There have been some spirited debates about the limits of online research. We all know researchers and writers for whom the research world begins and ends at their keyboards. If something doesn’t exist online, then they’re not going to see it. Indeed, it’s easy to imagine that we have a whole generation of historical thinkers who will be conditioned to find their material online, and largely only online. What does that mean to our historical work? I have been pondering a way to gauge just how important online resources have become, and I offer this little tidbit. Definitive? No. But maybe a useful reminder.
I went through the footnotes in seven of the 25 chapters of my book Return to Bull Run, which I finished writing in 1992 on the eve of the digital age. I looked at every citation in every footnote to calculate what percentage of them could be had online today. Going in, I guessed about 25% of the citations I included in the book would be available online today (by that I mean available on a permanent website; I did not include ebooks in the calculation, unless they were available for free use at Google Books or other archival site). I was wrong.
The seven chapters I reviewed included 663 citations. Of those, the material cited in 419 of them can today be found online. That’s 63%.
Given the nature of the book–a battle book–it includes a goodly number of references to the Official Records, which of course are readily available online.

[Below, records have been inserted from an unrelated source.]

import Literature.MathematicalPhysics.QuantumManyBody.PeriodicFeynmanKacEnergyLower
import Mathlib.Topology.UniformSpace.HeineCantor
import HarnessLib

/-!
# Periodic Feynman–Kac: the free form of an eigenfunction (`limsup sqIncrCell/(2t) ≤ λ - ∫V^perΨ₀²`)

Topic `Literature/MathematicalPhysics/QuantumManyBody`; theorems only. Support file for the proof
of the named fact `Literature.MathematicalPhysics.QuantumManyBody.BoseGas.PeriodicGroundStateFeynmanKac`
(`PeriodicHeatFlowSpectral.lean`), torus twin of Part II of `GroundStateFeynmanKacProofs.lean`:
second half of the variational identification of the top of the spectrum of the torus
Feynman–Kac semigroup (Chung–Zhao (1995) Thm 3.27, Prop 3.29, on the torus). If a continuous
nonnegative PERIODIC `Ψ₀` with `∫_cell Ψ₀² = 1` satisfies the (integrated) eigen-relation
`e^{-λt} ≤ ⟨Ψ₀, e^{-tH} Ψ₀⟩_cell` for all `t > 0`, then its free small-time form on the cell is
asymptotically at most `λ - ∫_cell V^per Ψ₀²`:

* `eigen_pairing_upper_bound_periodic` — the master inequality: for `t > 0` small and any
  `ε, δ` with `‖h‖ < δ ⇒ |Ψ₀(Y + h) - Ψ₀(Y)| ≤ ε`,
  `⟨Ψ₀, T_tΨ₀⟩_cell ≤ (1 - sqIncrCell t Ψ₀/2) - t ∫_cell V^perΨ₀² + t·(explicit small) + (N²C t)²`
  (weight `w = e^{-∫₀ᵗV^per} ≤ 1 - ∫₀ᵗV^per + (∫₀ᵗV^per)²`, the square identity on the cell, shift
  invariance of cell integrals, uniform continuity of `Ψ₀` and Markov's inequality for `‖√2 b_s‖`);
* `sqIncrCell_div_eventually_le` — consequently, for every `K' > λ - ∫_cell V^per Ψ₀²`, eventually as
  `t → 0⁺`, `sqIncrCell t Ψ₀ / (2t) ≤ K'`;
* `setIntegral_cellN_sq_mul_periodicInteraction_le` — `∫_cell Ψ₀² V^per ≤ λ`.

## References

* K. L. Chung, Z. Zhao, *From Brownian Motion to Schrödinger's Equation* (1995), Thm 3.27,
  Prop 3.29 (81). [ChungZhao1995]
-/

noncomputable section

Of the 663 citations, 191 were to the ORs. If we back those out, we are left with 228 out of 472 citations available online–still 48%, a much higher number than I expected.
Swapping over to the bibliography, the percentages drop quickly. I didn’t go through it item by item, but it’s apparent that just a tiny share of the manuscript materials I used are available online today–probably less than 5%, if that. It’s worth noting that the manuscript collections I used included some of the most critical material available–Fitz John Porter’s Papers at the LOC, T.C.H. Smith Papers at the Ohio Historical Society, John Warwick Daniel’s papers at UVA, or the unpublished US Army Generals Reports of Civil War Service at the National Archives are four examples among many. Without collections like those, little new would have emerged, and I daresay the book would hardly have been worth writing.
To me, the big news is this: The internet has done little to affect access to manuscript collections (beyond making catalogues and finding aids more readily available), and that’s unlikely to change anytime soon.
Of the newspapers I used in 1992, about half are today available online. Of books, again, it’s about half. All told, I estimate that about 20%-25% of the bibliography is available digitally.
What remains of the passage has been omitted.